Wundt took the scientific study of the mind further by trying to generate theories about the global functioning of consciousness based on experimentation. If Galton had tried to describe the psychological differences between people to find trends statistics and Fechner had used laboratory tests to study sensation (a very basic level of consciousness), Wundt wanted to combine statistics and the experimental method to generate an image of the deepest mechanisms of the mind.. That is why he decided to stop teaching physiology classes at the University of Heidelberg to investigate the more abstract mental processes in Leipzig.
How did Wundt investigate?
Much of Wilhelm Wundt's experiments were based on the methodology used by Gustav Fechner when studying perception and sensation. For example, for a short time a person was shown a pattern of lights and asked to tell what he was experiencing. Wundt went to a lot of trouble to make it possible to compare cases with each other: the time that a stimulus should last was strictly controlled, as well as its intensity and shape, and the situation of all the volunteers that were used It also had to be controlled so that the results obtained were not contaminated by external factors such as position, noise from the street, etc.
Wundt believed that from these controlled observations in which variables are manipulated, an image could be "sculpted" about the basic secret mechanisms of the mind. What he wanted was, fundamentally, to discover the simplest pieces that explain the functioning of consciousness to see how each works and how they interact with each other, in the same way that a chemist can study a molecule by examining the atoms within it. form.

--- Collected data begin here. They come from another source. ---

/-! ## The integral model of a Tate form and its reduction -/

section Reduction

variable {L : Type u} [Field L] {w : Valuation L ℝ≥0} {M : WeierstrassCurve w.integer}

/-- **A Tate form reduces to the split node**: if `M_L` is in Tate form then
`M̃ = M mod 𝔪_w` is `y² + xy = x³ = singularModel 0 0 0 (-1)` (`ā₄ = ā₆ = 0`).
[cite: SilvermanATAEC1994, V.3 Thm. 3.1] -/
theorem map_residue_eq_singularModel (hT : IsTateForm w (M.baseChange L)) :
    M.map (IsLocalRing.residue w.integer) =
      singularModel (0 : IsLocalRing.ResidueField w.integer) 0 0 (-1) := by
  have h₁ : M.a₁ = 1 := Subtype.ext (by simpa using hT.a₁)
  have h₂ : M.a₂ = 0 := Subtype.ext (by simpa using hT.a₂)
  have h₃ : M.a₃ = 0 := Subtype.ext (by simpa using hT.a₃)
  have hv := Valuation.integer.integers w
  have h₄ : IsLocalRing.residue w.integer M.a₄ = 0 :=
    (v_algebraMap_lt_one_iff hv M.a₄).mp (hT.w_a₄_le.trans_lt hT.w_a₆_lt)
  have h₆ : IsLocalRing.residue w.integer M.a₆ = 0 :=
    (v_algebraMap_lt_one_iff hv M.a₆).mp hT.w_a₆_lt
  rw [singularModel_node_eq]
  ext <;> simp [h₁, h₂, h₃, h₄, h₆]

/-- **Small = singular reduction.** For `M_L` in Tate form, a point is small (`|x| < 1`, file
`TateFormLevels`) iff it does not have nonsingular reduction, i.e. iff it lies outside `E₀(L)`:
a point with `|x| < 1` has `|y| < 1` and reduces to the node `(0, 0)`; a point with `|x| > 1`
reduces to `Õ`; a point with `|x| = 1` reduces to a point of `M̃` with `x̄ ≠ 0`, which is
nonsingular. Silverman, *ATAEC*, Lemma V.4.1.1; *AEC* VII.2.
[cite: SilvermanATAEC1994, Lemma V.4.1.1 (PDF p. 402)] -/
theorem isSmall_iff_not_hasNonsingularReduction (hT : IsTateForm w (M.baseChange L))
    (P : (M.baseChange L).toAffine.Point) :
    IsSmall w P ↔ ¬ M.HasNonsingularReduction P := by
  have hv := Valuation.integer.integers w
  rcases P with _ | ⟨x, y, h⟩
  · exact ⟨fun h => False.elim h, fun h => (h WeierstrassCurve.hasNonsingularReduction_zero).elim⟩
  · rw [isSmall_some]
    constructor
    · intro hx hns
      rcases hns with hxr | ⟨x₀, y₀, hx₀, hy₀, hns⟩
      · exact hxr ⟨⟨x, hx.le⟩, rfl⟩
      · have hy : w y < 1 := w_y_lt_one hT h.1 hx
        have ex : IsLocalRing.residue w.integer x₀ = 0 := by
          apply (v_algebraMap_lt_one_iff hv x₀).mp
          rwa [hx₀]
        have ey : IsLocalRing.residue w.integer y₀ = 0 := by
          apply (v_algebraMap_lt_one_iff hv y₀).mp
          rwa [hy₀]
        rw [map_residue_eq_singularModel hT, ex, ey] at hns
        exact singularModel.not_nonsingular_S 0 0 0 (-1) hns
    · intro hns
      by_contra hx
      rw [not_lt] at hx
      apply hns
      rcases hx.lt_or_eq with hlt | heq
      · exact Or.inl ((not_mem_range_iff hv).mpr hlt)
      · have hy : w y ≤ 1 := v_Y_le_one_of_v_X_le_one hv h.1 heq.ge
        refine Or.inr ⟨⟨x, heq.ge⟩, ⟨y, hy⟩, rfl, rfl, ?_⟩
        rw [map_residue_eq_singularModel hT]
        have he : M.toAffine.Equation ⟨x, heq.ge⟩ ⟨y, hy⟩ := (map_equation_iff hv.hom_inj).mp h.1
        have he' := WeierstrassCurve.Affine.Equation.map (IsLocalRing.residue w.integer) he
        rw [show (M.toAffine.map (IsLocalRing.residue w.integer)) =
            (M.map (IsLocalRing.residue w.integer)).toAffine from rfl,
          map_residue_eq_singularModel hT] at he'
        exact nonsingular_node_of_x_ne_zero he'
          ((v_algebraMap_eq_one_iff hv (⟨x, heq.ge⟩ : w.integer)).mp heq.symm)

However, he was also interested in more complex processes, such as selective attention. Wundt believed that the way we attend to certain stimuli and not others is guided by our interest and our motivations; Unlike what happens in other living beings, Wundt said, our will has a very important role in directing mental processes towards goals decided by our own criteria. This led him to defend a conception of the human mind called voluntarism.
Wundt's legacy
Today Wundt's theories have been discarded, among other things, because this researcher relied too much on the introspective method, that is, in obtaining results according to the way in which people speak about what they feel and experience. As is known today, although each individual has a privileged knowledge about what happens in their head, this is almost never valid and is the product of a lot of perceptual biases and limitations and cognitive; our organism is made in a way in which to know objectively what the processes are like psychobiologicals that operate in your back room is much less of a priority than surviving without being distracted too much.
That is why, among other things, that current Cognitive Psychology takes into account those unconscious mental processes that, despite being different from those theorized by Sigmund Freud, they powerfully influence our way of thinking and feeling without our realizing it and without our having the possibility of guessing their causes for ourselves.
However, despite the logical limitations of Wilhelm Wundt's work (or perhaps because of them), the entire community of psychology today is in A debt to this pioneer for being the first to systematically use the experimental method in a laboratory dedicated exclusively to the psychology.